import Summits.BirchSwinnertonDyer.BirchSwinnertonDyer.Theses.ShadowIsolation
import Literature.NumberTheory.EllipticCurves.X1ElevenFiveIsogeny
import Literature.NumberTheory.EllipticCurves.X1ElevenMordellWeil
import Literature.NumberTheory.EllipticCurves.MazurTorsionGaloisStructureProofs
import Literature.NumberTheory.EllipticCurves.RationalIsogenyFrobeniusCriterion
import Literature.NumberTheory.EllipticCurves.PointCountEulerCriterion

/-!
# Crux `ShaCotorsionReducible` (stmt-BirchSwinnertonDyer-15277): the Eisenstein sector is inhabited

Negative-side support for the crux `R = Summit.BirchSwinnertonDyer.BirchSwinnertonDyer.Theses.ShadowIsolation.ShaCotorsionReducible`
(route ShadowIsolation, shared with NormCapitulation), written by the crux disprover
(`refuter-cdisprove-stmt-BirchSwinnertonDyer-15277-0`, cycle 1, 2026-08-17; full record in
`Cruxes/ShaCotorsionReducible/Disproof.lean` §4). `R` says: for `W/ℚ` globally minimal elliptic and a prime
`p ≥ 5` of good ORDINARY reduction at which `E[p]` is REDUCIBLE, `corank_{ℤ_p} Ш(W/ℚ)[p^∞] = 0`.

This file certifies in the kernel that the hypotheses of `R` are JOINTLY SATISFIABLE — the crux is not
vacuously true, so no proof "for lack of instances" and no junk-model proof exists:

* `card_int11A1_mod_five`, `card_int11A3_mod_five` — `#Ẽ(𝔽₅) = 5` for the integer models
  `[0,-1,1,-10,-20]` of `11A1 = X₀(11)` and `[0,-1,1,0,0]` of `11A3 = X₁(11)` (kernel point counts through
  `WeierstrassCurve.natCard_point_eq_one_add_card` and `card_sol_eq_sum_euler`), i.e. `a₅ = 1`;
* `shaCotorsionReducible_sector_11A1`, `shaCotorsionReducible_sector_11A3` — `(X₀(11), 5)` and
  `(X₁(11), 5)` satisfy every hypothesis of `R`: global minimal equations (the finite check
  `forall_not_pow_dvd_or_of_bound` + `isGloballyMinimal_baseChange_int`), good reduction at `5`
  (`5 ∤ Δ = -11⁵, -11`), ordinary (`a₅ = 1`), `E[5]` reducible (the rational points `(5,5)`, `(0,0)` of
  order `5` span a `Γ_ℚ`-stable line, `not_hasIrreducibleModPGaloisRep_of_addOrderOf_eq`);
* `shaCotorsionReducible_hypotheses_satisfiable` — hence `¬ (∀ sector, False)`;
* `mordellWeilRank_curve11A3`, `shaCorank_curve11A3_five_eq_zero_iff` — `rank X₁(11)(ℚ) = 0` from the
  tree's Eisenstein `5`-descent `11A3(ℚ) = ⟨(0,0)⟩ ≅ ℤ/5` (`X1Eleven.zmultiples_T_eq_top`), so by
  Greenberg's identity the instance `R(X₁(11), 5)` reads "`Sel_{5^∞}(X₁(11)/ℚ)` is cotorsion": even the
  smallest instance of the crux is a `5^∞`-Selmer finiteness statement not closed in the tree (true on
  paper: `L(X₁(11),1) ≠ 0`, Kolyvagin–Kato).

Nothing here asserts a Theses statement; theorems only (no definition, no named fact).

## References
* J. E. Cremona, *Algorithms for Modular Elliptic Curves*, 2nd ed. (1997), Table 1, `N = 11`
  (A1 `[0,-1,1,-10,-20]`, A3 `[0,-1,1,0,0]`, `r = 0`, `|T| = 5`, `a₅ = 1`). [CremonaAlgorithms1997]
* B. Mazur, *Modular curves and the Eisenstein ideal*, Publ. Math. IHÉS 47 (1977), Ch. III §5
  (Borel shape of `ρ̄_{E,N}` with rational `N`-torsion; `X₁(11)(ℚ) = ℤ/5`). [Mazur1977]
* R. Greenberg, LNM 1716 (1999), §1 (`corank Sel_{p^∞} = rank + corank Ш[p^∞]`). [Greenberg1999LNM]
-/

set_option linter.dupNamespace false

noncomputable section

open scoped Classical

namespace Summit.BirchSwinnertonDyer.BirchSwinnertonDyer.Theorems.ShaCotorsionReducible.Negative

open Literature.NumberTheory.EllipticCurves WeierstrassCurve

/-- `#Ẽ(𝔽₅) = 5` (so `a₅ = 5 + 1 - 5 = 1`) for the integer model `[0, -1, 1, -10, -20]` of
`11A1 = X₀(11)`, kernel-decided. [cite: CremonaAlgorithms1997, Table 1, N = 11, curve A1] -/
theorem card_int11A1_mod_five :
    Nat.card (((⟨0, -1, 1, -10, -20⟩ : WeierstrassCurve ℤ).map (Int.castRingHom (ZMod 5))).toAffine.Point)
      = 5 := by
  rw [@WeierstrassCurve.natCard_point_eq_one_add_card (ZMod 5) (@ZMod.instField 5 ⟨by norm_num⟩) _ _ _
    (by decide +kernel), @card_sol_eq_sum_euler (ZMod 5) (@ZMod.instField 5 ⟨by norm_num⟩) _ _
    (by rw [ZMod.ringChar_zmod_n]; decide), ZMod.card]
  decide +kernel

/-- `#Ẽ(𝔽₅) = 5` (so `a₅ = 1`) for the integer model `[0, -1, 1, 0, 0]` of `11A3 = X₁(11)`,
kernel-decided. [cite: CremonaAlgorithms1997, Table 1, N = 11, curve A3] -/
theorem card_int11A3_mod_five :
    Nat.card (((⟨0, -1, 1, 0, 0⟩ : WeierstrassCurve ℤ).map (Int.castRingHom (ZMod 5))).toAffine.Point)
      = 5 := by
  rw [@WeierstrassCurve.natCard_point_eq_one_add_card (ZMod 5) (@ZMod.instField 5 ⟨by norm_num⟩) _ _ _
    (by decide +kernel), @card_sol_eq_sum_euler (ZMod 5) (@ZMod.instField 5 ⟨by norm_num⟩) _ _
    (by rw [ZMod.ringChar_zmod_n]; decide), ZMod.card]
  decide +kernel

/-- **`(X₀(11), 5)` satisfies every hypothesis of the crux.** `[0,-1,1,-10,-20]` over `ℚ` is elliptic
and a GLOBAL MINIMAL equation (`p¹² ∤ Δ = -11⁵` at every prime — the finite check of
`forall_not_pow_dvd_or_of_bound` with `B = 3`), has good reduction at `5` (`5 ∤ Δ`), is ORDINARY there
(`a₅ = 5 + 1 - #Ẽ(𝔽₅) = 1`, `card_int11A1_mod_five`), and `E[5]` is REDUCIBLE: the rational point
`T' = (5,5)` has order `5` (`X1Eleven.five_nsmul_T'`), so `⟨T̄'⟩ ⊂ E[5]` is a `Γ_ℚ`-stable line
(`not_hasIrreducibleModPGaloisRep_of_addOrderOf_eq`, Mazur's Borel shape `(1 *; 0 χ)`).
[cite: CremonaAlgorithms1997, Table 1, N = 11, curve A1] [cite: Mazur1977, Ch. III §5, p. 157] -/
theorem shaCotorsionReducible_sector_11A1 :
    ∃ (_ : ((⟨0, -1, 1, -10, -20⟩ : WeierstrassCurve ℤ).baseChange ℚ).IsElliptic)
      (_ : ((⟨0, -1, 1, -10, -20⟩ : WeierstrassCurve ℤ).baseChange ℚ).IsGloballyMinimal),
      ((⟨0, -1, 1, -10, -20⟩ : WeierstrassCurve ℤ).baseChange ℚ).HasGoodReductionAtPrime 5 ∧
      ((⟨0, -1, 1, -10, -20⟩ : WeierstrassCurve ℤ).baseChange ℚ).frobeniusTrace 5 = 1 ∧
      ¬ (5 : ℤ) ∣ ((⟨0, -1, 1, -10, -20⟩ : WeierstrassCurve ℤ).baseChange ℚ).frobeniusTrace 5 ∧
      ¬ ((⟨0, -1, 1, -10, -20⟩ : WeierstrassCurve ℤ).baseChange ℚ).HasIrreducibleModPGaloisRep 5 := by
  set E₀ : WeierstrassCurve ℤ := ⟨0, -1, 1, -10, -20⟩ with hE₀
  -- `11A1 / ℚ` is the base change of its integer model, `Δ(E₀) = -11⁵`
  have hbc : E₀.baseChange ℚ = X1Eleven.curve11A1 := by
    ext <;> simp [hE₀, X1Eleven.curve11A1, WeierstrassCurve.baseChange, WeierstrassCurve.map]
  have hΔ : E₀.Δ = -11 ^ 5 := by
    rw [hE₀]
    norm_num [WeierstrassCurve.Δ, WeierstrassCurve.b₂, WeierstrassCurve.b₄, WeierstrassCurve.b₆,
      WeierstrassCurve.b₈]
  haveI hE : (E₀.baseChange ℚ).IsElliptic := by rw [hbc]; infer_instance
  haveI hmin : (E₀.baseChange ℚ).IsGloballyMinimal :=
    isGloballyMinimal_baseChange_int E₀ (forall_not_pow_dvd_or_of_bound E₀ (B := 3)
      (by rw [hE₀]; decide +kernel) (by rw [hΔ]; decide) (by rw [hE₀]; decide +kernel))
  have htr : (E₀.baseChange ℚ).frobeniusTrace 5 = 1 := by
    rw [frobeniusTrace_baseChange_int E₀ card_int11A1_mod_five]; norm_num
  refine ⟨hE, hmin, ?_, htr, by rw [htr]; decide, ?_⟩
  · exact hasGoodReductionAtPrime_baseChange_int E₀ 5 (by rw [hΔ]; decide)
  · rw [hbc]
    exact not_hasIrreducibleModPGaloisRep_of_addOrderOf_eq X1Eleven.curve11A1
      (addOrderOf_eq_prime X1Eleven.five_nsmul_T' X1Eleven.T'_ne_zero)

/-- **`(X₁(11), 5)` satisfies every hypothesis of the crux** (`[0,-1,1,0,0]`, `Δ = -11`, `a₅ = 1`,
`T = (0,0)` of order `5`, `X1Eleven.addOrderOf_T`).
[cite: CremonaAlgorithms1997, Table 1, N = 11, curve A3] [cite: Mazur1977, Ch. III §5, p. 157] -/
theorem shaCotorsionReducible_sector_11A3 :
    ∃ (_ : ((⟨0, -1, 1, 0, 0⟩ : WeierstrassCurve ℤ).baseChange ℚ).IsElliptic)
      (_ : ((⟨0, -1, 1, 0, 0⟩ : WeierstrassCurve ℤ).baseChange ℚ).IsGloballyMinimal),
      ((⟨0, -1, 1, 0, 0⟩ : WeierstrassCurve ℤ).baseChange ℚ).HasGoodReductionAtPrime 5 ∧
      ((⟨0, -1, 1, 0, 0⟩ : WeierstrassCurve ℤ).baseChange ℚ).frobeniusTrace 5 = 1 ∧
      ¬ (5 : ℤ) ∣ ((⟨0, -1, 1, 0, 0⟩ : WeierstrassCurve ℤ).baseChange ℚ).frobeniusTrace 5 ∧
      ¬ ((⟨0, -1, 1, 0, 0⟩ : WeierstrassCurve ℤ).baseChange ℚ).HasIrreducibleModPGaloisRep 5 := by
  set E₀ : WeierstrassCurve ℤ := ⟨0, -1, 1, 0, 0⟩ with hE₀
  -- `11A3 / ℚ` is the base change of its integer model, `Δ(E₀) = -11`
  have hbc : E₀.baseChange ℚ = X1Eleven.curve11A3 := by
    ext <;> simp [hE₀, X1Eleven.curve11A3, WeierstrassCurve.baseChange, WeierstrassCurve.map]
  have hΔ : E₀.Δ = -11 := by
    rw [hE₀]
    norm_num [WeierstrassCurve.Δ, WeierstrassCurve.b₂, WeierstrassCurve.b₄, WeierstrassCurve.b₆,
      WeierstrassCurve.b₈]
  haveI hE : (E₀.baseChange ℚ).IsElliptic := by rw [hbc]; infer_instance
  haveI hmin : (E₀.baseChange ℚ).IsGloballyMinimal :=
    isGloballyMinimal_baseChange_int E₀ (forall_not_pow_dvd_or_of_bound E₀ (B := 2)
      (by rw [hE₀]; decide +kernel) (by rw [hΔ]; decide) (by rw [hE₀]; decide +kernel))
  have htr : (E₀.baseChange ℚ).frobeniusTrace 5 = 1 := by
    rw [frobeniusTrace_baseChange_int E₀ card_int11A3_mod_five]; norm_num
  refine ⟨hE, hmin, ?_, htr, by rw [htr]; decide, ?_⟩
  · exact hasGoodReductionAtPrime_baseChange_int E₀ 5 (by rw [hΔ]; decide)
  · rw [hbc]
    exact not_hasIrreducibleModPGaloisRep_of_addOrderOf_eq X1Eleven.curve11A3 X1Eleven.addOrderOf_T

/-- **The crux is not vacuously true**: the "strengthening" asserting that the sector hypotheses of
`ShaCotorsionReducible` are contradictory is FALSE, witness `(X₀(11), 5)`.
[cite: CremonaAlgorithms1997, Table 1, N = 11, curve A1] -/
theorem shaCotorsionReducible_hypotheses_satisfiable :
    ¬ ∀ (W : WeierstrassCurve ℚ) [W.IsElliptic] [W.IsGloballyMinimal] (p : ℕ) [Fact p.Prime],
        5 ≤ p → W.HasGoodReductionAtPrime p → ¬ (p : ℤ) ∣ W.frobeniusTrace p →
        ¬ W.HasIrreducibleModPGaloisRep p → False := by
  intro h
  obtain ⟨hE, hmin, hgood, -, hord, hred⟩ := shaCotorsionReducible_sector_11A1
  exact h _ 5 le_rfl hgood hord hred

/-- **`rank X₁(11)(ℚ) = 0`**: the tree's Eisenstein `5`-descent gives `11A3(ℚ) = ⟨(0,0)⟩ ≅ ℤ/5`
(`X1Eleven.zmultiples_T_eq_top`), a finite group, whose `ℤ`-rank is `0`.
[cite: Mazur1977, Ch. III §5 Cor. (5.3) p. 156] -/
theorem mordellWeilRank_curve11A3 : X1Eleven.curve11A3.mordellWeilRank = 0 := by
  -- `Finite` is instance-free: get it from the computable-instance statement of the tree
  have hfin : Finite X1Eleven.curve11A3.toAffine.Point := by
    have hT : IsOfFinAddOrder X1Eleven.T := by
      rw [← addOrderOf_pos_iff, X1Eleven.addOrderOf_T]; norm_num
    have hset := hT.finite_zmultiples
    rw [X1Eleven.zmultiples_T_eq_top, AddSubgroup.coe_top] at hset
    exact Set.finite_univ_iff.mp hset
  letI := Classical.decEq ℚ
  haveI := hfin
  haveI : Module.Finite ℤ X1Eleven.curve11A3.toAffine.Point := Module.Finite.of_finite
  unfold WeierstrassCurve.mordellWeilRank
  refine Module.finrank_eq_zero_iff.2 fun x ↦ ⟨(Nat.card X1Eleven.curve11A3.toAffine.Point : ℕ), ?_, ?_⟩
  · exact_mod_cast (Nat.card_pos (α := X1Eleven.curve11A3.toAffine.Point)).ne'
  · rw [natCast_zsmul]; exact card_nsmul_eq_zero'

/-- **The smallest instance of the crux is a `5^∞`-Selmer finiteness statement.** At `(X₁(11), 5)`,
`corank Ш[5^∞] = 0 ↔ corank Sel_{5^∞} = 0` (rank `0` + Greenberg's identity
`corank Sel_{p^∞} = rank + corank Ш[p^∞]`, tree theorem `selmerCorank_eq_mordellWeilRank_add_holds`).
[cite: Greenberg1999LNM, §1 pp. 54–57] -/
theorem shaCorank_curve11A3_five_eq_zero_iff :
    X1Eleven.curve11A3.shaCorank 5 = 0 ↔ X1Eleven.curve11A3.selmerCorank 5 = 0 := by
  have hId := X1Eleven.curve11A3.selmerCorank_eq_mordellWeilRank_add_holds 5
  rw [mordellWeilRank_curve11A3] at hId
  omega

end Summit.BirchSwinnertonDyer.BirchSwinnertonDyer.Theorems.ShaCotorsionReducible.Negative

end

# [Aim of the task]
What is needed is a word-for-word copy of the records above, from the first line through the line that contains "full record in".

# [Response to this task]
import Summits.BirchSwinnertonDyer.BirchSwinnertonDyer.Theses.ShadowIsolation
import Literature.NumberTheory.EllipticCurves.X1ElevenFiveIsogeny
import Literature.NumberTheory.EllipticCurves.X1ElevenMordellWeil
import Literature.NumberTheory.EllipticCurves.MazurTorsionGaloisStructureProofs
import Literature.NumberTheory.EllipticCurves.RationalIsogenyFrobeniusCriterion
import Literature.NumberTheory.EllipticCurves.PointCountEulerCriterion

/-!
# Crux `ShaCotorsionReducible` (stmt-BirchSwinnertonDyer-15277): the Eisenstein sector is inhabited

Negative-side support for the crux `R = Summit.BirchSwinnertonDyer.BirchSwinnertonDyer.Theses.ShadowIsolation.ShaCotorsionReducible`
(route ShadowIsolation, shared with NormCapitulation), written by the crux disprover
(`refuter-cdisprove-stmt-BirchSwinnertonDyer-15277-0`, cycle 1, 2026-08-17; full record in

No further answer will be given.